Dear Word Detective: “Quaint,” to me, means “somewhat outmoded, a little peculiar, and yet oddly appealing” — kind of like the word itself. But in thinking about it, I wondered if it is related to “acquaint.” If so, it would seem that “quaint” originally meant something like “familiar” or “well-known.” Am I even close? — Charles Anderson.

That’s a great question. English is full of words that sound as if they might be related in some way, and it’s a toss-up whether the pairs that actually are are more or less interesting than the pairs that aren’t. I tend to think that the best cases are actually words that are related, but mean such different things today that the connection between them leads the explorer down a twisted and nearly impenetrable path.

“Hearse” and “rehearse,” for instance, come from the same Latin root “hirpex,” meaning “rake.” In Old French, the derivative “herse” came to mean the “rake-like” metal frame that held candles in a church, especially over a coffin during a funeral, and eventually “hearse” in English came to mean the carriage that carries the deceased to the funeral. Meanwhile, that literal “rake” sense of “herse” gave us “rehercer” in French, “rehearse” in 14th century English, meaning “to rake again,” i.e., “to say over and over again” in preparation for a performance.

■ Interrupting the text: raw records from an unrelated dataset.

/-- **Intersection numbers under an orientation-reversing reparametrisation** (Milnor 1965,
§6, Remark 2): with `ρ` as above but reversing the orientations, `(s ∘ ρ) · p = -(s · p)`.
[cite: MilnorHCobordism1965, §6 Remark 2 (PDF p. 36)] -/
theorem intersectionNumber_comp_left_of_isOrientationReversing (h : a + b = n)
    {oA : SmoothOrientation IA A} {oA' : SmoothOrientation IA' A'} (oB : SmoothOrientation IB B)
    (oX : SmoothOrientation IX X) {s : A → X} {ρ : A' → A} (p : B → X)
    (hor : IsOrientationReversing oA' oA ρ) (hs : MDifferentiable IA IX s)
    (hρ : MDifferentiable IA' IA ρ)
    (hdet : ∀ x, LinearMap.det (M := EuclideanSpace ℝ (Fin a)) (mfderiv IA' IA ρ x).toLinearMap ≠ 0)
    (hbij : Bijective ρ) :
    intersectionNumber IA' IB IX h oA' oB oX (s ∘ ρ) p =
      -intersectionNumber IA IB IX h oA oB oX s p := by
  rw [isOrientationReversing_iff] at hor
  rw [intersectionNumber_comp_left_of_isOrientationPreserving h oB oX p hor hs hρ hdet hbij,
    intersectionNumber_neg_left]

end Reparam

/-! ### Diffeomorphisms -/

section Diffeomorph

variable {a b n : ℕ}
  {HA : Type*} [TopologicalSpace HA] {IA : ModelWithCorners ℝ (EuclideanSpace ℝ (Fin a)) HA}
  {HA' : Type*} [TopologicalSpace HA'] {IA' : ModelWithCorners ℝ (EuclideanSpace ℝ (Fin a)) HA'}
  {HB : Type*} [TopologicalSpace HB] {IB : ModelWithCorners ℝ (EuclideanSpace ℝ (Fin b)) HB}
  {HX : Type*} [TopologicalSpace HX] {IX : ModelWithCorners ℝ (EuclideanSpace ℝ (Fin n)) HX}
  {A : Type*} [TopologicalSpace A] [ChartedSpace HA A]
  {A' : Type*} [TopologicalSpace A'] [ChartedSpace HA' A']
  {B : Type*} [TopologicalSpace B] [ChartedSpace HB B]
  {X : Type*} [TopologicalSpace X] [ChartedSpace HX X]

/-- The differential of a diffeomorphism has non-zero determinant (it is invertible,
`Diffeomorph.mfderivToContinuousLinearEquiv`). [folklore] -/
theorem Diffeomorph.det_mfderiv_ne_zero (ρ : A' ≃ₘ⟮IA', IA⟯ A) (x : A') :
    LinearMap.det (M := EuclideanSpace ℝ (Fin a)) (mfderiv IA' IA ρ x).toLinearMap ≠ 0 := by
  exact ((ρ.mfderivToContinuousLinearEquiv (by simp) x).toLinearEquiv.isUnit_det').ne_zero

/-- **Transversality under a diffeomorphism of the first source**: `s ∘ ρ` is transverse to
`p` iff `s` is. [folklore] -/
theorem mapsTransverse_comp_diffeomorph_iff (h : a + b = n) {s : A → X} (ρ : A' ≃ₘ⟮IA', IA⟯ A)
    (p : B → X) (hs : MDifferentiable IA IX s) :
    MapsTransverse IA' IB IX h (s ∘ ρ) p ↔ MapsTransverse IA IB IX h s p :=
  mapsTransverse_comp_left_iff h p hs (ρ.mdifferentiable (by simp))
    (Diffeomorph.det_mfderiv_ne_zero ρ) ρ.surjective

variable [IsManifold IA 1 A] [IsManifold IA' 1 A'] [IsManifold IB 1 B] [IsManifold IX 1 X]

/-- **Intersection numbers under an orientation-preserving diffeomorphism of the first source**
(Milnor 1965, §6, Remark 2): `(s ∘ ρ) · p = s · p`. [cite: MilnorHCobordism1965, §6 Remark 2 (PDF p. 36)] -/
theorem intersectionNumber_comp_diffeomorph_of_isOrientationPreserving (h : a + b = n)
    {oA : SmoothOrientation IA A} {oA' : SmoothOrientation IA' A'} (oB : SmoothOrientation IB B)
    (oX : SmoothOrientation IX X) {s : A → X} (ρ : A' ≃ₘ⟮IA', IA⟯ A) (p : B → X)
    (hor : ρ.IsOrientationPreserving oA' oA) (hs : MDifferentiable IA IX s) :
    intersectionNumber IA' IB IX h oA' oB oX (s ∘ ρ) p =
      intersectionNumber IA IB IX h oA oB oX s p :=
  intersectionNumber_comp_left_of_isOrientationPreserving h oB oX p hor hs
    (ρ.mdifferentiable (by simp)) (Diffeomorph.det_mfderiv_ne_zero ρ) ρ.bijective

/-- **Intersection numbers under an orientation-reversing diffeomorphism of the first source**
(Milnor 1965, §6, Remark 2): `(s ∘ ρ) · p = -(s · p)`. [cite: MilnorHCobordism1965, §6 Remark 2 (PDF p. 36)] -/
theorem intersectionNumber_comp_diffeomorph_of_isOrientationReversing (h : a + b = n)
    {oA : SmoothOrientation IA A} {oA' : SmoothOrientation IA' A'} (oB : SmoothOrientation IB B)
    (oX : SmoothOrientation IX X) {s : A → X} (ρ : A' ≃ₘ⟮IA', IA⟯ A) (p : B → X)
    (hor : ρ.IsOrientationReversing oA' oA) (hs : MDifferentiable IA IX s) :
    intersectionNumber IA' IB IX h oA' oB oX (s ∘ ρ) p =
      -intersectionNumber IA IB IX h oA oB oX s p :=
  intersectionNumber_comp_left_of_isOrientationReversing h oB oX p hor hs
    (ρ.mdifferentiable (by simp)) (Diffeomorph.det_mfderiv_ne_zero ρ) ρ.bijective

end Diffeomorph

end Literature.Topology.FourManifolds

end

“Quaint” and “acquaint” also share a Latin root, but although their paths diverged early on, these two words never wandered as far apart in meaning as “hearse” and “rehearse” did. The ultimate source of both is the Latin verb “cognoscere,” meaning “to know,” also the root of “cognition,” “cognizance” and related words.

In the case of “acquaint,” the verb “cognoscere” further developed into “accognoscere,” meaning “to know well,” which passed through Old French as “acointer” and eventually produced, in the late 13th century, our English word “acquaint.” The initial sense of “acquaint” in English was simply “to make oneself known, to introduce yourself,” but it soon took on the sense of “to become familiar with, get to know” as one might “acquaint” oneself with one’s new neighbors. This use is now largely obsolete, replaced by the more cumbersome “to become acquainted with.” Another sense that developed, still very much in use today, was “acquaint” meaning “to gain personal knowledge of,” as in “At lunch I decided to acquaint myself with the restaurants in the neighborhood.”

“Quaint” veered off the path followed by “acquaint” back in Old French, where the Latin “cognoscere” had also produced “coint,” an adjective meaning “clever or knowing.” When “quaint” appeared in English in the early 13th century, it meant, of a person, “cunning” or “ingenious,” and, of a thing, “elaborate” or “finely made” (i.e., produced by a skilled artist). These senses are all obsolete now. But by the 14th century, “quaint” had also come to mean “remarkable or unusual” and “mysterious,” which eventually gave us our modern meaning of “attractively unusual in appearance or character” and (the most common meaning today) “pleasingly old-fashioned.”

So “quaint” and “acquaint” were indeed closely related at the starting line, but have been running on different routes for hundreds of years.

—-

* Smatteryou?  You were never 10 years old?  Pete and Re-Pete went out in a boat.  Pete fell out and who was left?